The Copy reads function is available from either the File menu of gap4 or from the command line.
The program must be able to write to both databases. It is recommended that you create backups of both databases before commencing using "Copy database". See section Making Backups of Databases.
From within gap4: The source database must be entered into the "Open source database" entry box at the top of the dialogue box. The adjacent Browse buttons will list only gap4 databases, that is files ending in aux. Either select from the browser by double clicking on the name or type in the database name. The ending of .aux is ignored. The destination database is always the database which is currently open in gap4.
The location of the traces of the source database can either be determined from the rawdata note (see section Trace File Location) held within the database ("read from database") or can be entered via the "directory" option. The program will add the location of the source traces into the rawdata note of the destination database. If the environment variable RAWDATA is set, this will be taken to be the location of the destination database traces and will also be added to the rawdata note of the destination database. If there are no traces for the source database, no rawdata note will be created.

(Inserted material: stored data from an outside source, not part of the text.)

/-!
# The `Θ`-subalgebra theorem for unitary multiplicities `(24, 35)` — a `p = 59` cell by minimal-rank base points
# and sub-Levi recursion (Ribet 1983 Thm. 3, Lie step; abelian 59-folds of type `(24, 35)`)

Family `hodge`, layer `Literature/AlgebraicGeometry/Motives` (pure linear algebra over `ℂ`; no geometry). Research
context: cell `pub-hodge-ring2` (HONEST FRAMING: research route conditional on HC_CM; not a corollary; Q11.4-sentence-2
already refuted in dim ≥ 3), Literature lane gen 89. UNCONDITIONAL; theorems only, no definition, no named fact
(D-0026), no `sorry`.

THE PRINT. K. A. Ribet, Amer. J. Math. 105 (1983), Thm. 3 = Gordon's survey Thm. 6.3 (3) [held
`paper:arxiv-alg-geom_9709030` p. 18]. THE METHOD: `HodgeThetaSubalgebraUnitarySixteenTwentyOneCore` (a raising operator
`B` of MINIMAL non-zero rank `m`, the profile dichotomy `i + j ≤ m` or `i, j ≥ m`, tree cores making a Levi algebra full
or killing a Levi rank, lifts `UnitaryRaisingSpace.exists_raise_finrank_range_eq` + `UnitaryLeviSetup.exists_lift`, two
pencils `UnitaryGenericRank.exists_finrank_le_and_finrank_le`, the non-vanishing lemma
`UnitaryLeviFull.exists_raise_commute_apply_ne_zero`, TOOL C `UnitaryConstantRank.exists_raise_rank_ne_two`, TOOL F
`UnitaryConstantRank.false_of_le_rank`), the full-rank chain `UnitaryConstantRank.dvd_of_rank_eq_finrank`
(`HodgeThetaSubalgebraUnitaryNineTwentyEightCore`) and TOOL G `UnitaryOrthogonalChain.false_of_constProfile`.

THIS FILE assembles the core from the lemma files `HodgeThetaSubalgebraUnitaryTwentyFourThirtyFiveCorePart1` … `HodgeThetaSubalgebraUnitaryTwentyFourThirtyFiveCorePart2` (split for the gate's 200 kB cap).

THE CELL `(24 | 35)`. Good ranks 1, 2, 3, 4, 6, 11, 13, 22, 24 (Levi types `(1|34)`, `(2|33)`, `(3|32)`, `(4|31)`, `(6|29)`, `(11|24)`, `(13|22)`, `(22|13)`, `(24|11)` are tree cores); a proper `𝔊` has
raising ranks in `{0, 5, 7, 8, 9, 10, 12, 14, 15, 16, 17, 18, 19, 20, 21, 23}`; `m` minimal non-zero, `B` of rank `m`; a commuting raising `X` has profile
`(i, j)` (`i + j` a raising rank, `i + j ≤ m` or `i, j ≥ m`). SUB-LEVI RECURSION: when the non-zero profiles are constantly
`(i, j)`, the Levi algebra `L⁺` (resp. `L⁻`) is a `Θ`-algebra whose non-zero raising ranks are all `i` (resp. `j`), and the
same minimal-rank analysis applies to it (the `sub…` lemmas of §1).
* `m = 5` (`U⁺` of type `(19 | 5)`, `U⁻` of type `(5 | 30)`): `L⁺` of type `(19 | 5)` is full and a lift with `i = 4` has `j ∈ {1}`, killed in `L⁻` (type `(5 | 30)`).
* `m = 7` (`U⁺` of type `(17 | 7)`, `U⁻` of type `(7 | 28)`): `L⁺` of type `(17 | 7)` is full and a lift with `i = 2` has `j ∈ {5}`, killed in `L⁻` (type `(7 | 28)`).
* `m = 8` (`U⁺` of type `(16 | 8)`, `U⁻` of type `(8 | 27)`): the non-zero profiles [(2, 6), (8, 0)] are pairwise exclusive, so constant; `(2, 6)`: TOOL C on `L⁺`; `(8, 0)`: `L⁻` would kill `Q ∩ ker B`.
* `m = 9` (`U⁺` of type `(15 | 9)`, `U⁻` of type `(9 | 26)`): the non-zero profiles [(3, 6), (5, 4), (9, 0)] are pairwise exclusive, so constant; `(3, 6)`: `L⁺` (type `(15 | 9)`) has constant rank `3`; `(5, 4)`: `L⁺` (type `(15 | 9)`) has constant rank `5`; `(9, 0)`: `L⁻` would kill `Q ∩ ker B`.
* `m = 10` (`U⁺` of type `(14 | 10)`, `U⁻` of type `(10 | 25)`): after the Levi kills every profile has `i = 0` (profiles [(0, 0), (0, 10)]), against the non-vanishing lemma.
* `m = 12` (`U⁺` of type `(12 | 12)`, `U⁻` of type `(12 | 23)`): after the Levi kills every profile has `j = 0` (profiles [(0, 0), (12, 0)]), against the non-vanishing lemma on `U⁻`.
* `m = 14` (`U⁺` of type `(10 | 14)`, `U⁻` of type `(14 | 21)`): the non-zero profiles [(0, 14), (2, 12), (7, 7), (8, 6)] are pairwise exclusive, so constant; `(2, 12)`: TOOL C on `L⁺`; `(7, 7)`: `L⁺` (type `(10 | 14)`) has constant rank `7`; `(8, 6)`: TOOL G.
* `m = 15` (`U⁺` of type `(9 | 15)`, `U⁻` of type `(15 | 20)`): the non-zero profiles [(0, 15), (3, 12), (5, 10), (9, 6)] are pairwise exclusive, so constant; `(3, 12)`: `L⁺` (type `(9 | 15)`) has constant rank `3`; `(5, 10)`: `L⁺` (type `(9 | 15)`) has constant rank `5`; `(9, 6)`: TOOL G.
* `m = 16` (`U⁺` of type `(8 | 16)`, `U⁻` of type `(16 | 19)`): after the Levi kills every profile has `i = 0` (profiles [(0, 0)]), against the non-vanishing lemma.
* `m = 17` (`U⁺` of type `(7 | 17)`, `U⁻` of type `(17 | 18)`): `L⁺` of type `(7 | 17)` is full and a lift with `i = 4` has `j ∈ {13}`, killed in `L⁻` (type `(17 | 18)`).
* `m = 18` (`U⁺` of type `(6 | 18)`, `U⁻` of type `(18 | 17)`): the non-zero profiles [(2, 16), (3, 15), (4, 14)] are pairwise exclusive, so constant; `(2, 16)`: TOOL C on `L⁺`; `(3, 15)`: `L⁺` (type `(6 | 18)`) has constant rank `3`; `(4, 14)`: `L⁺` (type `(6 | 18)`) has constant rank `4`.
* `m = 19` (`U⁺` of type `(5 | 19)`, `U⁻` of type `(19 | 16)`): `L⁺` of type `(5 | 19)` is full and a lift with `i = 1` has no feasible `j`.
* `m = 20` (`U⁺` of type `(4 | 20)`, `U⁻` of type `(20 | 15)`): after the Levi kills every profile has `i = 0` (profiles [(0, 0)]), against the non-vanishing lemma.
* `m = 21` (`U⁺` of type `(3 | 21)`, `U⁻` of type `(21 | 14)`): after the Levi kills every profile has `i = 0` (profiles [(0, 0)]), against the non-vanishing lemma.
* `m = 23` (`U⁺` of type `(1 | 23)`, `U⁻` of type `(23 | 12)`): `L⁺` of type `(1 | 23)` is full and a lift with `i = 1` has no feasible `j`.

## References
* [Ribet1983] K. A. Ribet, *Hodge classes on certain types of abelian varieties*, Amer. J. Math. 105 (1983), Thm. 3.
* [Gordon1997] B. B. Gordon, *A survey of the Hodge conjecture for abelian varieties*, Thm. 6.3 (3), pp. 18–19.
* [Deligne1982HodgeCycles] P. Deligne, *Hodge cycles on abelian varieties*, LNM 900 (1982), I §3 Prop. 3.4, 3.6.
* [GoodmanWallachGTM255] R. Goodman, N. R. Wallach, GTM 255 (2009), §2.3.1, §4.1.1.
* [HoffmanKunze1971LinearAlgebra] K. Hoffman, R. Kunze, *Linear Algebra* (1971), §3.1 Thm. 2, §6.7, §8.5.
-/

noncomputable section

One or more contigs from the source database can be compared. These are selected either by clicking on "all contigs" or providing a file containing a list of contig names (any reading name from within that contig, typically the first reading name). Only contigs over a user defined length will be used. A minimum reading quality can be set so that only readings with an average quality over the specified amount will be entered into the destination database.
Contigs from the destination database can be chosen by either selecting "all contigs" or providing a file of contig names.

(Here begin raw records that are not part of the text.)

import Mathlib
import Summits.ResolutionOfSingularities.ResolutionOfSingularities.Theorems.HomologicalConductorPersistenceStaircaseRecords
import HarnessLib

/-!
# Rung S-2 `PersistenceSurface` (stmt-19970), stub C1 (`Sat₄`) — THE VERONESE CONES `1/n(1,1)`: for every `n ≥ 2`,
# `ca(k[u,v]^{μ_n(1,1)}) = ca⁴` and the centre is `s̲ann(M_{n−1})`, kernel-certified end to end
# (chain W4.4b, seat res-L1-w44b-stub-4 gen 6; T-V package part 23)

[OURS · L1 w44b · rung S-2] Nothing here is a statement of the manuscript under review (Hironaka 2017);
AI-written, weaker than expert review.

The pipeline of parts 15–22 (Herzog cover → isotypic splitting → staircase resolutions → Ω-stable distinguished
family → res-L1-w44b-stub-2's recurrent-class saturation) is run UNIFORMLY on the family `q = 1`: the cones over
the rational normal curves, `U = k[u,v]^{μ_n} = k[uⁿ, uⁿ⁻¹v, …, vⁿ]` (`1/3(1,1)` = the cone over the twisted cubic is
the smallest non-Gorenstein surface singularity; `ζ` a primitive `n`-th root of unity, `n ∈ kˣ`, `n ≥ 2`).  For
`q = 1` the record staircase of the class `a` is `(a − s, s)_{s ≤ a}` and EVERY drop class is `−1 = n − 1`
(`Ω M_a ≅ M_{n−1}^{a}`; the `i`-series of `n/1` is `(1)`, the dual of the special `M_1` is `M_{n−1}`), so the
distinguished family is the single piece `M_{n−1}`, Ω-stable (`M_{n−1} | Ω M_{n−1} = M_{n−1}^{n−1}`):

* **`cohomologyAnnihilator_veronese`** — for `n ≥ 2`: `ca(U) = ca⁴(U)` and `x ∈ ca(U) ↔ x ∈ s̲ann(M_{n−1})`
  (with the rank-one trace dictionary: `ca(U) = M_{n−1}·M_1 = 𝔪`, the irrelevant ideal — the classical value).
No hypothesis beyond the base-field arithmetic; no case analysis on `n`.  The first family of non-Gorenstein
surface singularities with `Sat₄` (`SaturationCompleteRationalNormal`) and the exact centre in the kernel.

References: folklore; res-L1-w44b-idea-1 SC-TORIC v2 (OURS, memo), control rows `1/3(1,1)`, `1/4(1,3)`….
-/

-- single-problem summit: the doubled namespace component `ResolutionOfSingularities` is forced
set_option linter.dupNamespace false

noncomputable section

open CategoryTheory Literature.RingTheory.CohomologyAnnihilator MvPolynomial
open Summit.ResolutionOfSingularities.ResolutionOfSingularities.Theorems.NoZeno.SandwichCluster
open Summit.ResolutionOfSingularities.ResolutionOfSingularities.Theorems.HomologicalConductor.PersistenceAddCoverFamily
open Summit.ResolutionOfSingularities.ResolutionOfSingularities.Theorems.HomologicalConductor.PersistenceCyclicQuotientIsotypic
open Summit.ResolutionOfSingularities.ResolutionOfSingularities.Theorems.HomologicalConductor.PersistenceCyclicQuotientIsotypicPieces
open Summit.ResolutionOfSingularities.ResolutionOfSingularities.Theorems.HomologicalConductor.PersistenceStaircaseRecords

universe u

namespace Summit.ResolutionOfSingularities.ResolutionOfSingularities.Theorems.HomologicalConductor.PersistenceCyclicQuotientVeronese

variable {k : Type u} [Field k] {n : ℕ} [NeZero n] (hn2 : 2 ≤ n) {ζ : k} (hζ : IsPrimitiveRoot ζ n)
variable (hn : (n : k) ≠ 0) (U : Subalgebra k (MvPolynomial (Fin 2) k))
variable (hU : ∀ p, p ∈ U ↔ aeval (fun i : Fin 2 => C (ζ ^ (![1, 1] : Fin 2 → ℕ) i) * X i) p = p)

set_option maxHeartbeats 800000 in
set_option synthInstance.maxHeartbeats 400000 in
include hn2 hζ hn hU in
/-- **`Sat₄` and the exact centre for the Veronese cone `k[u,v]^{μ_n(1,1)}`, every `n ≥ 2`, kernel-certified.**
With the weight pieces `M a = {p | σ₀ p = ζ^a p}` (`σ₀ : u ↦ ζu, v ↦ ζv`): `ca(U) = ca⁴(U)` and
`x ∈ ca(U) ↔ x` stably annihilates `M_{−1} = M_{n−1}`.  (Budgets raised locally as in part 21: instance search for
modules of semi-invariants over the subalgebra `U`.) [OURS · L1 w44b] -/
theorem cohomologyAnnihilator_veronese :
    ∃ M : ZMod n → Submodule U ((restrictScalarsFunctor U (MvPolynomial (Fin 2) k)).obj
        (ModuleCat.of (MvPolynomial (Fin 2) k) (MvPolynomial (Fin 2) k))),
      (∀ (a : ZMod n) (p : MvPolynomial (Fin 2) k),
        (show ((restrictScalarsFunctor U (MvPolynomial (Fin 2) k)).obj
          (ModuleCat.of (MvPolynomial (Fin 2) k) (MvPolynomial (Fin 2) k))) from p) ∈ M a ↔
        aeval (fun i : Fin 2 => C (ζ ^ (![1, 1] : Fin 2 → ℕ) i) * X i) p = C (ζ ^ a.val) * p) ∧
      cohomologyAnnihilator U = cohomologyAnnihilatorOfDegree U 4 ∧
      ∀ x : U, x ∈ cohomologyAnnihilator U ↔
        StablyAnnihilates U x (@ModuleCat.of U _ (M (-1)) _ (M (-1)).module) := by
  classical
  have hq : Nat.Coprime 1 n := Nat.coprime_one_left n
  obtain ⟨M, hM, ⟨e⟩⟩ := exists_isotypic_splitting hζ hn hq U hU
  -- the value of `-1`
  obtain ⟨m, rfl⟩ : ∃ m, n = m + 1 := ⟨n - 1, by have := NeZero.ne n; omega⟩
  have hneg : ((-1 : ZMod (m + 1))).val = m := ZMod.val_neg_one m
  have hmpos : 0 < m := by omega
  set b : ZMod (m + 1) := -1 with hb
  -- the uniform staircase resolution `Ω M_a ≅ M_{-1}^{a}`
  have hK : ∀ a : ZMod (m + 1), IsSyzygy 1 (@ModuleCat.of U _ (M a) _ (M a).module)
      (ModuleCat.of U (Π _ : Fin a.val, M b)) := by
    intro a
    have ha : a.val < m + 1 := a.val_lt
    refine isSyzygy_one_staircase_of_lt hζ U hU M hM a a.val (fun s => a.val - min s a.val) (fun s => min s a.val)
      ?_ ?_ ?_ (fun _ => b) ?_ ?_
    · exact fun s t h => Nat.sub_le_sub_left (min_le_min_right a.val h) a.val
    · exact fun s t h => min_le_min_right a.val h
    · intro s
      rw [one_mul, Nat.sub_add_cancel (min_le_right s a.val), ZMod.natCast_zmod_val]
    · intro t ht
      rw [min_eq_left (le_of_lt ht), min_eq_left ht, one_mul, show a.val - t + (t + 1) = a.val + 1 by omega,
        Nat.cast_add, ZMod.natCast_zmod_val, Nat.cast_one]
      ring
    · refine isotypic_le_span_of_cover hζ U hU M hM a a.val a.val (fun s => a.val - min s a.val)
        (fun s => min s a.val) ?_ ?_ ?_
      · intro s
        rw [one_mul, Nat.sub_add_cancel (min_le_right s a.val), ZMod.natCast_zmod_val]
      · rw [one_mul, ZMod.natCast_zmod_val]
      · intro i hi
        refine ⟨i, hi, (min_le_left _ _), ?_⟩
        have hival : ((i : ℕ) : ZMod (m + 1)).val = i := by
          rw [ZMod.val_natCast]; exact Nat.mod_eq_of_lt (by omega)
        rw [min_eq_left hi, one_mul, ZMod.val_sub (by rw [hival]; exact hi), hival]
  -- the certificate data: distinguished family = the single piece `M_{-1}`
  let M' : ZMod (m + 1) → ModuleCat.{u} U := fun a => @ModuleCat.of U _ (M a) _ (M a).module
  let K : ZMod (m + 1) → ModuleCat.{u} U := fun a => ModuleCat.of U (Π _ : Fin a.val, M b)
  let ψ : Unit → ZMod (m + 1) := fun _ => b
  have hKD : ∀ a, IsRetractOfPower (ModuleCat.of U ((Π t, M' (ψ t)) × U)) (K a) := by
    intro a
    refine IsRetractOfPower.piFamily (fun _ : Fin a.val => M' b) fun _ => ?_
    exact (isRetractOfPower_fst (ModuleCat.of U (Π t, M' (ψ t))) (ModuleCat.of U U)).of_isRetractOfPower_gen
      (isRetractOfPower_eval (fun t : Unit => M' (ψ t)) ())
  have hD : ∀ t, ∃ (s : Unit) (i : M' (ψ t) ⟶ K (ψ s)) (r : K (ψ s) ⟶ M' (ψ t)), i ≫ r = 𝟙 (M' (ψ t)) := by
    intro t
    let i₀ : Fin b.val := ⟨0, by rw [hneg]; exact hmpos⟩
    refine ⟨(),
      @ModuleCat.ofHom U _ (M b) (Π _ : Fin b.val, M b)
        _ (M b).module _ _ (LinearMap.single U (fun _ : Fin b.val => M b) i₀),
      @ModuleCat.ofHom U _ (Π _ : Fin b.val, M b) (M b)
        _ _ _ (M b).module (LinearMap.proj i₀), ?_⟩
    apply ModuleCat.hom_ext
    refine LinearMap.ext fun x => ?_
    change (Pi.single i₀ x : Π _ : Fin b.val, ↥(M b)) i₀ = x
    exact Pi.single_eq_same _ _
  have hfin : ∀ t, Module.Finite U (M' (ψ t)) := fun _ => finite_isotypic hζ 1 U hU M hM b
  obtain ⟨h4, hiff⟩ := @cohomologyAnnihilator_eq_four_of_isotypicData k _ (m + 1) _ ζ hζ hn 1 hq U hU Unit _ M' e
    K hK ψ hfin hKD hD
  exact ⟨M, hM, h4, fun x => (hiff x).trans ⟨fun h => h (), fun h _ => h⟩⟩

end Summit.ResolutionOfSingularities.ResolutionOfSingularities.Theorems.HomologicalConductor.PersistenceCyclicQuotientVeronese

end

The consensus sequence is determined for each contig in both databases using either the standard consensus algorithm or "Mask active tags". The latter option will activate the "Select tags" button. Clicking on this button will bring up a check box dialogue to enable the user to select the tags types they wish to activate. Masking the active tags means that all segments covered by tags that are "active" will not be used by the matching algorithms. A typical use of this mode is to avoid finding matches in segments covered by tags of type ALUS (ie segments thought to be Alu sequence) or REPT (ie segment that are known to be repeated elsewhere in the data (see section Tag types).
The consensus searching parameters are equivalent to those found in the find internal joins algorithm (see section Find Internal Joins). The search algorithm first finds matching words of length "Word length", and only considers overlaps of length at least "Minimum overlap". Only alignments better than "Maximum percent mismatch" will be reported. Find internal joins has the option of either a quick or sensitive algorithm. Here, it is only necessary to use the quick algorithm. The quick algorithm can find overlaps and align 100,000 base sequences in a few seconds by considering, in its initial phase only matching segments of length "Minimum initial match length". However it does a dynamic programming alignment of all the chunks between the matching segments, and so produces an optimal alignment. A banded dynamic algorithm can be selected, but as this only applies to the chunks between matching segments, which for good alignments will be very short, it should make little difference to the speed. The alignments between the consensus sequences can be displayed in the text output window by selecting "Display consensus alignments".
If a match between two consensus sequences is found, the readings in that overlap are assembled into the destination database using the "directed assembly" function (see section Directed Assembly). Only readings for which the "Maximum percent mismatch" is not exceeded, and which have an average reading quality higher than the specified minimum, will be entered into the database. Again, the alignments can be shown in the Output window by selecting "Display sequence alignments".
From the command line:
copy_reads [-win] [-source_trace_dir ("")] [-contigs_from <file> (all contigs)] [-min_contig_len (2000)] [-min_average_qual (30.0)] [-contigs_to <file> (all contigs)] [-mask <none mask> (none)] [-tag_types <list> ("")] [-word_length (8)] [-min_overlap (20)] [-max_pmismatch (30.0)] [-min_match (20)] [-band (1)] [-display_cons] [-align_max_mism (10.0)] [-display_seq] [source database] [destination database]
The values in brackets () are the default values. The only mandatory values are the source and destintation databases. Details on these values are given in the copy_reads man page (see section Copy reads).
The -win option will bring up a new program which presently only has one function (copy reads). This is accessed from the "File" menu. This brings up a dialogue the same as that from within gap4 except for an extra entry box to select the destination database.